The exemption from certain requirements of the Municipal Finance Management Act (MFMA), gazetted on Wednesday, grants local governments a two-month delay to submit their annual financial statements, annual reports, audit opinions, and oversight reports to the auditor-general’s office. The reports would ordinarily have been due at the end of August.

Though the lockdown restrictions have eased over time, they remain in force, affecting the ability of municipalities and their entities to prepare and submit quality annual financial statements, the Treasury said in a statement on Friday.

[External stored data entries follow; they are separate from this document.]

import Summits.AtomisticToContinuum.Crystallization.Theorems.FreeSplittingCertificatesStrictSplittingRuleFarPencilFlux4Integral

/-!
# `StrictSplittingRule` (stmt-AtomisticToContinuum-12560): `∫ div Φ = 0` and `∫ N ≤ t·∫ Den` for the GENERIC far flux along compactly supported fields

Route `FreeSplittingCertificates`, crux r3 `StrictSplittingRule` (H12⋆ = `stub_coreJointCoercive`), unit b2b-freesplit-B gen 18.
VALUE = the test-field form of the inflated far lemma: the analogue of `farPencil_integral_le` (`…FarPencilIntegral`, gen 10, the `17/200` pencil)
for the generic flux `fpFlux4 a b c n = aΦ₁ + bΦ₂ + cΦ₃ + nΨ₁` and ANY pointwise certificate `N(f_S,f_A,D,C) + div Φ ≤ t·Den` — in particular for the
inflated certificate D (`t = 9/40`) the H12⋆ assembly cites (HOME CERT.md §23/§24).  NOT a proof of H12⋆, NOT summit progress.

For every `C²` field `v : ℝ³ → ℝ³` with compact support not containing the reference site `0`:
* `integral_fpFlux4Deriv_eq_zero`: `∫ ∂ⱼΦⱼ = 0` (Mathlib's integration by parts for line derivatives against `1`);
* `integral_fpDivFlux4_eq_zero`: **`∫ fpDivFlux4 a b c n x (v x) (∇v x) dx = 0`**;
* **`farPencil4_integral_le`**: `∫ N(f_S,f_A,D,C)(x, v, ∇v) ≤ t·∫ Den(x, ∇v)` given the pointwise certificate;
  `farPencilD_integral_le`: `∫ N(7/4,7/4,6/5,9/10) ≤ (9/40)·∫ Den`.
HONEST FRAMING: statements about continuum TEST FIELDS; NOT a proof of H12⋆, NOT summit progress.
-/

noncomputable section

open MeasureTheory Topology Filter

namespace Summit.AtomisticToContinuum.Crystallization.Theorems.StrictSplittingRuleBirth

variable {v : (Fin 3 → ℝ) → (Fin 3 → ℝ)}

/-! ## Vanishing off the support -/

/-- `Φⱼ = 0` off the support of `v` (generic flux). -/
theorem fpFlux4_eq_zero_of_notMem (a b c n : ℝ) {y : Fin 3 → ℝ} (hy : y ∉ tsupport v) (j : Fin 3) :
    fpFlux4 a b c n v y j = 0 :=
  fpFlux4_eq_zero a b c n (fp_v_eq_zero hy) (fp_fderiv_eq_zero hy) j

/-- `∂ₖΦⱼ = 0` off the support of `v` (generic flux). -/
theorem fpFlux4Deriv_eq_zero_of_notMem (a b c n : ℝ) {y : Fin 3 → ℝ} (hy : y ∉ tsupport v) (j k : Fin 3) :
    fpFlux4Deriv a b c n v y j k = 0 :=
  fpFlux4Deriv_eq_zero a b c n (fp_v_eq_zero hy) (fp_fderiv_eq_zero hy) (fp_fderiv_fderiv_eq_zero hy) j k

/-- The inflated demand density vanishes off the support of `v`. -/
theorem fpNumI_eq_zero_of_notMem (fS fA D C : ℝ) {y : Fin 3 → ℝ} (hy : y ∉ tsupport v) :
    fpNumI fS fA D C y (v y) (fpGrad v y) = 0 := by
  simp [fpNumI, fpGrad, fpFrob, fpSymSq, fpDot, fp_v_eq_zero hy, fp_fderiv_eq_zero hy]

/-- `fpDivFlux4` vanishes off the support of `v`. -/
theorem fpDivFlux4_eq_zero_of_notMem (a b c n : ℝ) {y : Fin 3 → ℝ} (hy : y ∉ tsupport v) :
    fpDivFlux4 a b c n y (v y) (fpGrad v y) = 0 := by
  simp [fpDivFlux4, fpGrad, fpTr, fpTrSq, fpXGV, fpVGX, fpDot, fp_v_eq_zero hy, fp_fderiv_eq_zero hy]

/-! ## Line derivatives everywhere, integrability -/

/-- `∂ₖΦⱼ = fpFlux4Deriv` at EVERY point, for a `C²` field whose support misses `0`. -/
theorem hasLineDerivAt_fpFlux4_all (a b c n : ℝ) (hv : ContDiff ℝ 2 v) (h0 : (0 : Fin 3 → ℝ) ∉ tsupport v) (j k : Fin 3)
    (y : Fin 3 → ℝ) : HasLineDerivAt ℝ (fun z => fpFlux4 a b c n v z j) (fpFlux4Deriv a b c n v y j k) y (fpE k) := by
  by_cases hy : y ∈ tsupport v
  · have hy0 : y ≠ 0 := fp_zero_notMem_tsupport h0 hy
    have h1 : ContDiff ℝ 1 (fderiv ℝ v) := hv.fderiv_right (by norm_num)
    exact hasLineDerivAt_fpFlux4 a b c n hy0 (hv.differentiable (by simp) y) (h1.differentiable (by simp) y) j k
  · have hev : (fun z => fpFlux4 a b c n v z j) =ᶠ[𝓝 y] fun _ => (0 : ℝ) :=
      Filter.eventually_of_mem ((isClosed_tsupport v).isOpen_compl.mem_nhds hy)
        fun z hz => fpFlux4_eq_zero_of_notMem a b c n hz j
    rw [fpFlux4Deriv_eq_zero_of_notMem a b c n hy, hev.hasLineDerivAt_iff]
    show HasDerivAt (fun _ : ℝ => (0 : ℝ)) 0 0
    exact hasDerivAt_const _ _

section integ
variable (a b c n : ℝ) (hv : ContDiff ℝ 2 v) (hc : HasCompactSupport v) (h0 : (0 : Fin 3 → ℝ) ∉ tsupport v)
include hv hc h0

/-- `Φⱼ` is integrable (continuous with compact support). -/
theorem integrable_fpFlux4 (j : Fin 3) : Integrable fun y => fpFlux4 a b c n v y j :=
  fp_integrable hc (fun _ hy => continuousAt_fpFlux4 a b c n hv (fp_zero_notMem_tsupport h0 hy) j)
    (fun _ hy => fpFlux4_eq_zero_of_notMem a b c n hy j)

/-- `∂ₖΦⱼ` is integrable (continuous with compact support). -/
theorem integrable_fpFlux4Deriv (j k : Fin 3) : Integrable fun y => fpFlux4Deriv a b c n v y j k :=
  fp_integrable hc (fun _ hy => continuousAt_fpFlux4Deriv a b c n hv (fp_zero_notMem_tsupport h0 hy) j k)
    (fun _ hy => fpFlux4Deriv_eq_zero_of_notMem a b c n hy j k)

omit a b c n in
/-- The inflated demand density along the field is integrable. -/
theorem integrable_fpNumI (fS fA D C : ℝ) : Integrable fun y => fpNumI fS fA D C y (v y) (fpGrad v y) :=
  fp_integrable hc (fun _ hy => continuousAt_fpNumI hv (fp_zero_notMem_tsupport h0 hy) fS fA D C)
    (fun _ hy => fpNumI_eq_zero_of_notMem fS fA D C hy)

/-- **`∫ ∂ⱼΦⱼ = 0`** for the generic flux — integration by parts for line derivatives against the constant function `1`. -/
theorem integral_fpFlux4Deriv_eq_zero (j : Fin 3) : ∫ y, fpFlux4Deriv a b c n v y j j = 0 := by
  have hF := integrable_fpFlux4 a b c n hv hc h0 j
  have hF' := integrable_fpFlux4Deriv a b c n hv hc h0 j j
  have h := integral_bilinear_hasLineDerivAt_right_eq_neg_left_of_integrable
    (μ := (volume : Measure (Fin 3 → ℝ))) (B := ContinuousLinearMap.mul ℝ ℝ) (v := fpE j)
    (f := fun z => fpFlux4 a b c n v z j) (f' := fun y => fpFlux4Deriv a b c n v y j j)
    (g := fun _ => (1 : ℝ)) (g' := fun _ => (0 : ℝ))
    (by simpa using hF') (by simp) (by simpa using hF)
    (fun y _ => hasLineDerivAt_fpFlux4_all a b c n hv h0 j j y)
    (fun y _ => by
      show HasDerivAt (fun _ : ℝ => (1 : ℝ)) 0 0
      exact hasDerivAt_const _ _)
  simpa using h

omit hc in
/-- `div Φ = fpDivFlux4` pointwise along the field (everywhere). -/
theorem fpDivFlux4_eq_sum_fpFlux4Deriv (y : Fin 3 → ℝ) :
    fpDivFlux4 a b c n y (v y) (fpGrad v y) =
      fpFlux4Deriv a b c n v y 0 0 + fpFlux4Deriv a b c n v y 1 1 + fpFlux4Deriv a b c n v y 2 2 := by
  by_cases hy : y ∈ tsupport v
  · exact (sum_fpFlux4Deriv_eq_fpDivFlux4_of_contDiffAt a b c n v (fp_zero_notMem_tsupport h0 hy) hv.contDiffAt).symm
  · rw [fpDivFlux4_eq_zero_of_notMem a b c n hy, fpFlux4Deriv_eq_zero_of_notMem a b c n hy,
      fpFlux4Deriv_eq_zero_of_notMem a b c n hy, fpFlux4Deriv_eq_zero_of_notMem a b c n hy]
    ring

/-- `fpDivFlux4` along the field is integrable. -/
theorem integrable_fpDivFlux4 : Integrable fun y => fpDivFlux4 a b c n y (v y) (fpGrad v y) := by
  have h : (fun y => fpDivFlux4 a b c n y (v y) (fpGrad v y)) =
      fun y => fpFlux4Deriv a b c n v y 0 0 + fpFlux4Deriv a b c n v y 1 1 + fpFlux4Deriv a b c n v y 2 2 :=
    funext (fpDivFlux4_eq_sum_fpFlux4Deriv a b c n hv h0)
  rw [h]
  exact ((integrable_fpFlux4Deriv a b c n hv hc h0 0 0).add (integrable_fpFlux4Deriv a b c n hv hc h0 1 1)).add
    (integrable_fpFlux4Deriv a b c n hv hc h0 2 2)

/-- **`∫ div Φ = 0`** for the generic flux along every compactly supported `C²` field vanishing near the reference site. -/
theorem integral_fpDivFlux4_eq_zero : ∫ y, fpDivFlux4 a b c n y (v y) (fpGrad v y) = 0 := by
  have h : (fun y => fpDivFlux4 a b c n y (v y) (fpGrad v y)) =
      fun y => fpFlux4Deriv a b c n v y 0 0 + fpFlux4Deriv a b c n v y 1 1 + fpFlux4Deriv a b c n v y 2 2 :=
    funext (fpDivFlux4_eq_sum_fpFlux4Deriv a b c n hv h0)
  have i0 := integrable_fpFlux4Deriv a b c n hv hc h0 0 0
  have i1 := integrable_fpFlux4Deriv a b c n hv hc h0 1 1
  have i2 := integrable_fpFlux4Deriv a b c n hv hc h0 2 2
  have e1 : ∫ y, (fpFlux4Deriv a b c n v y 0 0 + fpFlux4Deriv a b c n v y 1 1 + fpFlux4Deriv a b c n v y 2 2) =
      (∫ y, (fpFlux4Deriv a b c n v y 0 0 + fpFlux4Deriv a b c n v y 1 1)) + ∫ y, fpFlux4Deriv a b c n v y 2 2 :=
    integral_add (i0.add i1) i2
  have e2 : ∫ y, (fpFlux4Deriv a b c n v y 0 0 + fpFlux4Deriv a b c n v y 1 1) =
      (∫ y, fpFlux4Deriv a b c n v y 0 0) + ∫ y, fpFlux4Deriv a b c n v y 1 1 := integral_add i0 i1
  rw [h, e1, e2, integral_fpFlux4Deriv_eq_zero a b c n hv hc h0 0, integral_fpFlux4Deriv_eq_zero a b c n hv hc h0 1,
    integral_fpFlux4Deriv_eq_zero a b c n hv hc h0 2]
  ring

end integ

/-! ## The generic far pencil for test fields -/

/-- **THE INFLATED FAR PENCIL FOR TEST FIELDS.**  Let `N(f_S,f_A,D,C) + div(aΦ₁ + bΦ₂ + cΦ₃ + nΨ₁) ≤ t·Den` hold at every `x ≠ 0`.  For every
`C²` vector field `v : ℝ³ → ℝ³` with compact support not containing `0`:  `∫ N(x, v, ∇v) ≤ t·∫ Den(x, ∇v)`.
NOT a proof of H12⋆, NOT summit progress. -/
theorem farPencil4_integral_le {fS fA D C a b c n t : ℝ}
    (hcert : ∀ (x v : Fin 3 → ℝ) (G : Fin 3 → Fin 3 → ℝ), x ≠ 0 → fpNumI fS fA D C x v G + fpDivFlux4 a b c n x v G ≤ t * fpDen x G)
    (hv : ContDiff ℝ 2 v) (hc : HasCompactSupport v) (h0 : (0 : Fin 3 → ℝ) ∉ tsupport v) :
    ∫ x, fpNumI fS fA D C x (v x) (fpGrad v x) ≤ t * ∫ x, fpDen x (fpGrad v x) := by
  have hN := integrable_fpNumI hv hc h0 fS fA D C
  have hD := integrable_fpDen hv hc h0
  have hΦ := integrable_fpDivFlux4 a b c n hv hc h0
  have h1 : ∫ x, fpNumI fS fA D C x (v x) (fpGrad v x) =
      ∫ x, (fpNumI fS fA D C x (v x) (fpGrad v x) + fpDivFlux4 a b c n x (v x) (fpGrad v x)) := by
    rw [integral_add hN hΦ, integral_fpDivFlux4_eq_zero a b c n hv hc h0, add_zero]
  have h2 : ∫ x, (fpNumI fS fA D C x (v x) (fpGrad v x) + fpDivFlux4 a b c n x (v x) (fpGrad v x)) ≤
      ∫ x, t * fpDen x (fpGrad v x) :=
    integral_mono (hN.add hΦ) (hD.const_mul _) fun x => farPencil4_pointwise_le' hcert x (v x) (fpGrad v x)
  rw [h1]
  exact h2.trans_eq (integral_const_mul _ _)

/-- **Instance: certificate D for test fields** — `∫ N(7/4,7/4,6/5,9/10) ≤ (9/40)·∫ Den` along every compactly supported `C²` field
vanishing near the reference site.  NOT a proof of H12⋆, NOT summit progress. -/
theorem farPencilD_integral_le (hv : ContDiff ℝ 2 v) (hc : HasCompactSupport v) (h0 : (0 : Fin 3 → ℝ) ∉ tsupport v) :
    ∫ x, fpNumI (7 / 4) (7 / 4) (6 / 5) (9 / 10) x (v x) (fpGrad v x) ≤ 9 / 40 * ∫ x, fpDen x (fpGrad v x) :=
  farPencil4_integral_le farPencilCert_D hv hc h0

/-- The same with the hypothesis `v = 0` near `0` phrased as an eventual equality. -/
theorem farPencil4_integral_le_of_eventuallyEq {fS fA D C a b c n t : ℝ}
    (hcert : ∀ (x v : Fin 3 → ℝ) (G : Fin 3 → Fin 3 → ℝ), x ≠ 0 → fpNumI fS fA D C x v G + fpDivFlux4 a b c n x v G ≤ t * fpDen x G)
    (hv : ContDiff ℝ 2 v) (hc : HasCompactSupport v) (h0 : v =ᶠ[𝓝 0] 0) :
    ∫ x, fpNumI fS fA D C x (v x) (fpGrad v x) ≤ t * ∫ x, fpDen x (fpGrad v x) :=
  farPencil4_integral_le hcert hv hc (notMem_tsupport_iff_eventuallyEq.2 h0)

end Summit.AtomisticToContinuum.Crystallization.Theorems.StrictSplittingRuleBirth
/-- `A = ⊕ A_i`: the pieces are independent. [cite: LooijengaLunts1997, §1 (1.4) p. 5 L17–L20] -/
theorem iSupIndep_grading : iSupIndep (grading K) := by
  rw [iSupIndep_def]
  intro i
  by_cases hi0 : i = 0
  · subst hi0
    have hle : ⨆ j ≠ (0 : ℕ), grading K j ≤ grading K 2 := by
      refine iSup₂_le fun j hj ↦ ?_
      by_cases hj2 : j = 2
      · rw [hj2]
      · rw [grading_of_ne K hj hj2]
        exact bot_le
    refine Disjoint.mono_right hle ?_
    rw [Submodule.disjoint_def]
    intro x hx hx'
    exact TrivSqZeroExt.ext (by rw [mem_grading_two_iff.1 hx', fst_zero]) (by rw [mem_grading_zero_iff.1 hx, snd_zero])
  by_cases hi2 : i = 2
  · subst hi2
    have hle : ⨆ j ≠ (2 : ℕ), grading K j ≤ grading K 0 := by
      refine iSup₂_le fun j hj ↦ ?_
      by_cases hj0 : j = 0
      · rw [hj0]
      · rw [grading_of_ne K hj0 hj]
        exact bot_le
    refine Disjoint.mono_right hle ?_
    rw [Submodule.disjoint_def]
    intro x hx hx'
    exact TrivSqZeroExt.ext (by rw [mem_grading_two_iff.1 hx, fst_zero]) (by rw [mem_grading_zero_iff.1 hx', snd_zero])
  · rw [grading_of_ne K hi0 hi2]
    exact disjoint_bot_left

/-- `A = ⊕ A_i` (internal direct sum). [cite: LooijengaLunts1997, §1 (1.4) p. 5 L17–L20] -/
theorem isInternal_grading : DirectSum.IsInternal (grading K) :=
  (DirectSum.isInternal_submodule_iff_iSupIndep_and_iSup_eq_top _).2 ⟨iSupIndep_grading K, iSup_grading_eq_top K⟩

/-- The graded-algebra structure of `(K[ε]/(ε²), deg ε = 2)` (a `def`, enabled as an instance only inside this file).
[cite: LooijengaLunts1997, §1 (1.4) p. 5 L17–L20] -/
@[reducible] def gradedAlgebra : GradedAlgebra (grading K) :=
  { gradedMonoid K, (isInternal_grading K).chooseDecomposition with }
import Summits.Ventures.PackingBounds.ThreePointCert.T29Agg1
import Summits.Ventures.PackingBounds.ThreePointCert.CheckDim3

/-!
# Tammes θ(29) ≤ arccos(3819/5000) (A(3, 3819/5000) ≤ 28): kernel validation of the blocks of (i') and of the `FI` expansion (part 4)

Framing: lottery ticket; floor = certified bounds/negative ranges. Venture `PackingBounds` (cell
`pub-packcert`), three-point SDP family. Integer data of a feasible point of the Bachoc–Vallentin
semidefinite program (n = 3, s = 3819/5000, degree d = 10, Bachoc–Vallentin
multiplier set = cell mode sym2), derived by `cert2lean_s2.py` (sdp gen 5 fork of cert2lean_lp.py) from the exact rational certificate
`sdp-n3-d10-s3819-5000-sym2f-lpclient-v1.json` of the cell (exact verifier #1 + verifier #2 of the other seat), in the units of the kernel
checker `ThreePointCert.Check` + `CheckSym2` (soundness `card_le_of_cert3S2`); Gram factors offset-encoded for the
Kronecker-packed chunk validation `ThreePointCert.CheckKron` (emitter `emitleanS2.py` = lp gen 3 emitleanK.py). Generated file: plain
lists of integers / monomials.
-/

namespace Summit.Ventures.PackingBounds.ThreePointCert.T29

open Literature.Geometry.DiscreteGeometry Literature.Geometry.DiscreteGeometry.PolyCert PolyCert.SPoly

set_option maxRecDepth 100000 in
set_option maxHeartbeats 0 in
/-- `FI` expansion on `S²` (Chebyshev kernels `QI3`), blocks [1] (kernel, trie residual). -/
theorem okF_2 : FchunkOK3 T29.cert.d [FBlk.mk 1 T29.fw1] T29.dFc1 T29.dFc2 = true := by
  decide +kernel

end Summit.Ventures.PackingBounds.ThreePointCert.T29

The phased lockdown has also had a knock-on effect on the availability of municipal staff, said the Treasury. This has added to the delays in municipalities’ ability to prepare their annual financial statements and undertake procedures, including the physical verification of assets, meter-reading, revenue management, valuations and finalising supporting documentation, it said.

“There are similar negative impacts on quality assurance processes, annual reporting and oversight reports,” the Treasury said.

SA’s municipalities — many of which were already in a precarious financial state — have been hard hit by the pandemic and the lockdown, which is expected to push the economy into its worst recession since the Great Depression.

With many residents losing their jobs or seeing their income reduced during the lockdown, embattled local governments saw their revenues decline about 30% on average during the worst of the lockdown, according to the recent supplementary budget.

Though the lockdown has been a severe shock, the country’s local governments suffer from chronic mismanagement.

Outgoing auditor-general Kimi Makwetu outlined their debilitated state in his most recent report of municipalities’ audit outcomes under the MFMA.

His office found that the financial health of 79% of municipalities was “either concerning or requiring urgent intervention”, at the same time that there was a rise in both the levels of fruitless and wasteful, as well as unauthorised, expenditure.

He described most municipalities as “crippled by debt” and unable to pay for basic services such as water and electricity.

Makwetu said their accounts reflected “inaccurate and lacklustre revenue collection; expenditure that is unauthorised, irregular, fruitless and wasteful; and a high dependence on grants and assistance from national government”.